E-readers are perfect for travel; they’re so much lighter than lugging a stack of physical books. I also love being able to check out books from my home library from anywhere in the world!
The subtle front lighting of the Kindle Paperwhite allows me to read in dimly lit hotel rooms, and its non-reflective screen prevents glare in bright sunlight. It has great battery life too.

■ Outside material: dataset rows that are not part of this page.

include hw1 hcard h3 in
/-- **At cost `≤ 4` at most one line meets the triangle-free base once**: two of them are both free over the base (`3 + 1 + 1 = 5`). -/
theorem tf_W_le_one_four
    (h4 : ∀ l : List (Finset β), l.Nodup → (∀ L ∈ l, L ∈ ls) → wsum w (unionL l) ≤ 4 + lineRank l)
    {A X Y : Finset β} (hA : A ∈ ls) (hX : X ∈ ls) (hY : Y ∈ ls) (hAX : A ≠ X) (hYA : Y ≠ A) (hYX' : Y ≠ X)
    (hrank : lineRank [Y, X, A] = 4) (hcardU : (unionL [Y, X, A]).card = 7) :
    (ls.filter (fun L => L ≠ A ∧ L ≠ X ∧ L ≠ Y ∧ (L ∩ unionL [Y, X, A]).card = 1)).card ≤ 1 := by
  by_contra hlt
  push Not at hlt
  obtain ⟨Z₁, Z₂, hZ₁, hZ₂, h12⟩ := Finset.one_lt_card_iff.1 hlt
  simp only [Finset.mem_filter] at hZ₁ hZ₂
  obtain ⟨hZ₁, h1A, h1X, h1Y, k1⟩ := hZ₁
  obtain ⟨hZ₂, h2A, h2X, h2Y, k2⟩ := hZ₂
  have hw : ∀ L ∈ ls, ∀ v ∈ L, 1 ≤ w v := fun L hL v hv => by rw [hw1 L hL v hv]
  have hc := h4 [Z₂, Z₁, Y, X, A] (by simp [hAX.symm, hYA, hYX', h1A, h1X, h1Y, h2A, h2X, h2Y, h12.symm])
    (by simp [hA, hX, hY, hZ₁, hZ₂])
  obtain ⟨a1, b1, c1, d1⟩ := cost_step w Z₁ [Y, X, A] (hw Z₁ hZ₁)
  obtain ⟨a2, b2, c2, d2⟩ := cost_step w Z₂ [Z₁, Y, X, A] (hw Z₂ hZ₂)
  have w1 := wsum_sdiff_eq_card hw1 hZ₁ (unionL [Y, X, A])
  have w2 := wsum_sdiff_eq_card hw1 hZ₂ (unionL [Z₁, Y, X, A])
  have hwU : wsum w (unionL [Y, X, A]) = 7 := by
    rw [wsum_unionL_eq_card hw1 _ (by simp [hA, hX, hY]), hcardU]
  have e2 : unionL [Z₁, Y, X, A] = Z₁ ∪ unionL [Y, X, A] := rfl
  have i2 : (Z₂ ∩ unionL [Z₁, Y, X, A]).card ≤ 2 := by
    rw [e2, Finset.inter_union_distrib_left]
    refine (Finset.card_union_le _ _).trans ?_
    have := h3 Z₂ hZ₂ Z₁ hZ₁ h12.symm
    omega
  have kZ₁ := hcard Z₁ hZ₁
  have kZ₂ := hcard Z₂ hZ₂
  rw [a2, a1, hwU, w1, w2, c2, c1, hrank] at hc
  omega

include hw1 hcard h3 h7 in
/-- **Every all-simple configuration of cost `≤ 4` under the spread clause has at most five lines** (the `ν = 4` instance used `≤ 6`; the
search's maximum is `5`): a triangle ⟹ `4 + 1`; triangle-free with a line off the pencil centre ⟹ `3 + 1 + 1`; the pencil ⟹ `2 + 2`,
`3 + 1`, `4 + 0`; pairwise disjoint ⟹ `4`. -/
theorem card_le_five_of_three_points_spread_four
    (h4 : ∀ l : List (Finset β), l.Nodup → (∀ L ∈ l, L ∈ ls) → wsum w (unionL l) ≤ 4 + lineRank l) : ls.card ≤ 5 := by
  have h1' := h1_of_simple hw1
  have h2' := h2_of_simple hw1 hcard
  by_cases htri : ∃ X ∈ ls, ∃ Y ∈ ls, ∃ Z ∈ ls, X ≠ Y ∧ Y ≠ Z ∧ X ≠ Z ∧ (X ∩ Y).Nonempty ∧ (Y ∩ Z).Nonempty ∧
      (X ∩ Z).Nonempty ∧ X ∩ Y ∩ Z = ∅
  · obtain ⟨X, hX, Y, hY, Z, hZ, hXY, hYZ, hXZ, ⟨c, hc⟩, ⟨a, ha⟩, ⟨b, hb⟩, hempty⟩ := htri
    rw [Finset.mem_inter] at hc ha hb
    have hab : a ≠ b := by
      rintro rfl
      exact Finset.notMem_empty a (hempty ▸ Finset.mem_inter.2 ⟨Finset.mem_inter.2 ⟨hb.1, ha.1⟩, ha.2⟩)
    have hac : a ≠ c := by
      rintro rfl
      exact Finset.notMem_empty a (hempty ▸ Finset.mem_inter.2 ⟨Finset.mem_inter.2 ⟨hc.1, hc.2⟩, ha.2⟩)
    have hbc : b ≠ c := by
      rintro rfl
      exact Finset.notMem_empty b (hempty ▸ Finset.mem_inter.2 ⟨Finset.mem_inter.2 ⟨hb.1, hc.2⟩, hb.2⟩)
    obtain ⟨hrank, hcardU⟩ := triangle_base hcard h3 hX hY hZ hXY.symm hXZ.symm hYZ.symm hc.1 hc.2 ha.1 ha.2 hb.1 hb.2 hab
    have hb' : ([Z, Y, X] : List (Finset β)).Nodup := by simp [hXY.symm, hXZ.symm, hYZ.symm]
    have hbl : ∀ L ∈ ([Z, Y, X] : List (Finset β)), L ∈ ls := by simp [hX, hY, hZ]
    have hwU : wsum w (unionL [Z, Y, X]) = 6 := by rw [wsum_unionL_eq_card hw1 _ hbl, hcardU]
    have hD := card_filter_disjoint_le_one_gen h1' h2' h3 h4 hb' hbl (by rw [hrank, hwU])
    exact card_le_of_triangle_gen hw1 hcard h3 h7 hX hY hZ hXY.symm hXZ.symm hYZ.symm hc.1 hc.2 ha.1 ha.2 hb.1 hb.2
      hab hac hbc hD
  · push Not at htri
    by_cases hmeet : ∃ A ∈ ls, ∃ X ∈ ls, A ≠ X ∧ (A ∩ X).Nonempty
    · obtain ⟨A, hA, X, hX, hAX, ⟨a, ha⟩⟩ := hmeet
      rw [Finset.mem_inter] at ha
      by_cases hY : ∃ B ∈ ls, a ∈ B ∧ ∃ Y ∈ ls, a ∉ Y ∧ (Y ∩ B).Nonempty
      · obtain ⟨B, hB, haB, Y, hYl, haY, hYB⟩ := hY
        have hYB' : Y ≠ B := fun h => haY (h ▸ haB)
        -- the triangle-free base on `B`, a second pencil line `B'`, and `Y`
        have key : ∀ {B' : Finset β}, B' ∈ ls → B ≠ B' → a ∈ B' → ls.card ≤ 5 := by
          intro B' hB' hBB' haB'
          have hYB'' : Y ≠ B' := fun h => haY (h ▸ haB')
          have hYB'd : Disjoint Y B' := tf_disjoint_of_meet h3 htri hB hB' hYl hBB' hYB' hYB'' haB haB' haY hYB
          obtain ⟨hrank, hcardU⟩ := tf_base hcard h3 hB hB' hYl hBB' hYB' haB haB' hYB hYB'd
          have hb' : ([Y, B', B] : List (Finset β)).Nodup := by simp [hBB'.symm, hYB', hYB'']
          have hbl : ∀ L ∈ ([Y, B', B] : List (Finset β)), L ∈ ls := by simp [hB, hB', hYl]
          have hwU : wsum w (unionL [Y, B', B]) = 7 := by rw [wsum_unionL_eq_card hw1 _ hbl, hcardU]
          have hD := card_filter_disjoint_le_one_gen h1' h2' h3 h4 hb' hbl (by rw [hrank, hwU])
          have hW := tf_W_le_one_four hw1 hcard h3 h4 hB hB' hYl hBB' hYB' hYB'' hrank hcardU
          exact tf_count_gen hw1 hcard h3 h7 htri hB hB' hYl hBB' hYB' hYB'' haB haB' haY hYB hW hD
        by_cases hBA : B = A
        · subst hBA
          exact key hX hAX ha.2
        · exact key hA hBA ha.1
      · push Not at hY
        have hno : ∀ Y ∈ ls, a ∉ Y → ∀ B ∈ ls, a ∈ B → Disjoint Y B := fun Y hYl haY B hB haB => by
          rw [Finset.disjoint_iff_inter_eq_empty]
          exact hY B hB haB Y hYl haY
        rcases pencil_count_gen hw1 hcard h3 h4 (d₂ := 2) (d₃ := 1) (d₄ := 0) hA hX hAX ha.1 ha.2 hno
          (fun {b} hb hbl hr hu => card_filter_disjoint_le_two_gen h1' h2' h3 h4 hb hbl (by rw [hr, hu]))
          (fun {b} hb hbl hr hu => card_filter_disjoint_le_one_gen h1' h2' h3 h4 hb hbl (by rw [hr, hu]))
          (fun {b} hb hbl hr hu => by
            -- four pencil lines cost `4`: no line avoids the centre
            rw [Nat.le_zero, Finset.card_eq_zero, Finset.filter_eq_empty_iff]
            intro L hL hdis
            have hc := h4 (L :: b) (List.nodup_cons.2 ⟨fun hLb => not_disjoint_unionL_of_mem h2' hbl hLb hdis, hb⟩)
              (by intro L' hL'; rw [List.mem_cons] at hL'; rcases hL' with rfl | hL'; exact hL; exact hbl L' hL')
            obtain ⟨a1, b1, c1, d1⟩ := cost_step w L b (fun v hv => by rw [hw1 L hL v hv])
            have hs : L \ unionL b = L := Finset.sdiff_eq_self_of_disjoint hdis
            have hi : (L ∩ unionL b).card = 0 := by
              rw [Finset.card_eq_zero]; exact Finset.disjoint_iff_inter_eq_empty.1 hdis
            have := wsum_eq_card_simple hw1 hL
            have := hcard L hL
            rw [a1, c1, hr, hu, hs, hi] at hc
            have : min 3 (2 - min 0 2) = 2 := by decide
            omega) with h | h | h
        · omega
        · omega
        · omega
    · push Not at hmeet
      exact (card_le_nu_of_pairwise_disjoint hw1 hcard (ν := 4) h4 (fun L hL L' hL' hne => by
        rw [Finset.disjoint_iff_inter_eq_empty]; exact hmeet L hL L' hL' hne)).trans (by norm_num)

end GenLines

end FourCap

end S1

end PercRepro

Having a Kindle and Amazon Prime membership also gives you free access to the Kindle Owners’ Lending Library. As a travel book junkie, I have discovered quite a few interesting self-published travel memoirs in the library, in addition to some short fiction for Spanish learners.
I’ve used Project Fi in 11 countries on three continents over the last two years without a hitch. Love crossing a border and having instant coverage. No more local SIM cards or roaming charges!
US monthly rates consist of a flat fee of $20 for unlimited calls and texts plus data at $10 per gigabyte. Overseas rates are identical except that calls are 20¢/minute. Fi is currently only available to US residents and on Google phones like the LG ThinQ, the Pixel line, or the budget-friendly Moto G6. I currently use the 64GB Pixel 2 and love it; the camera is outstanding.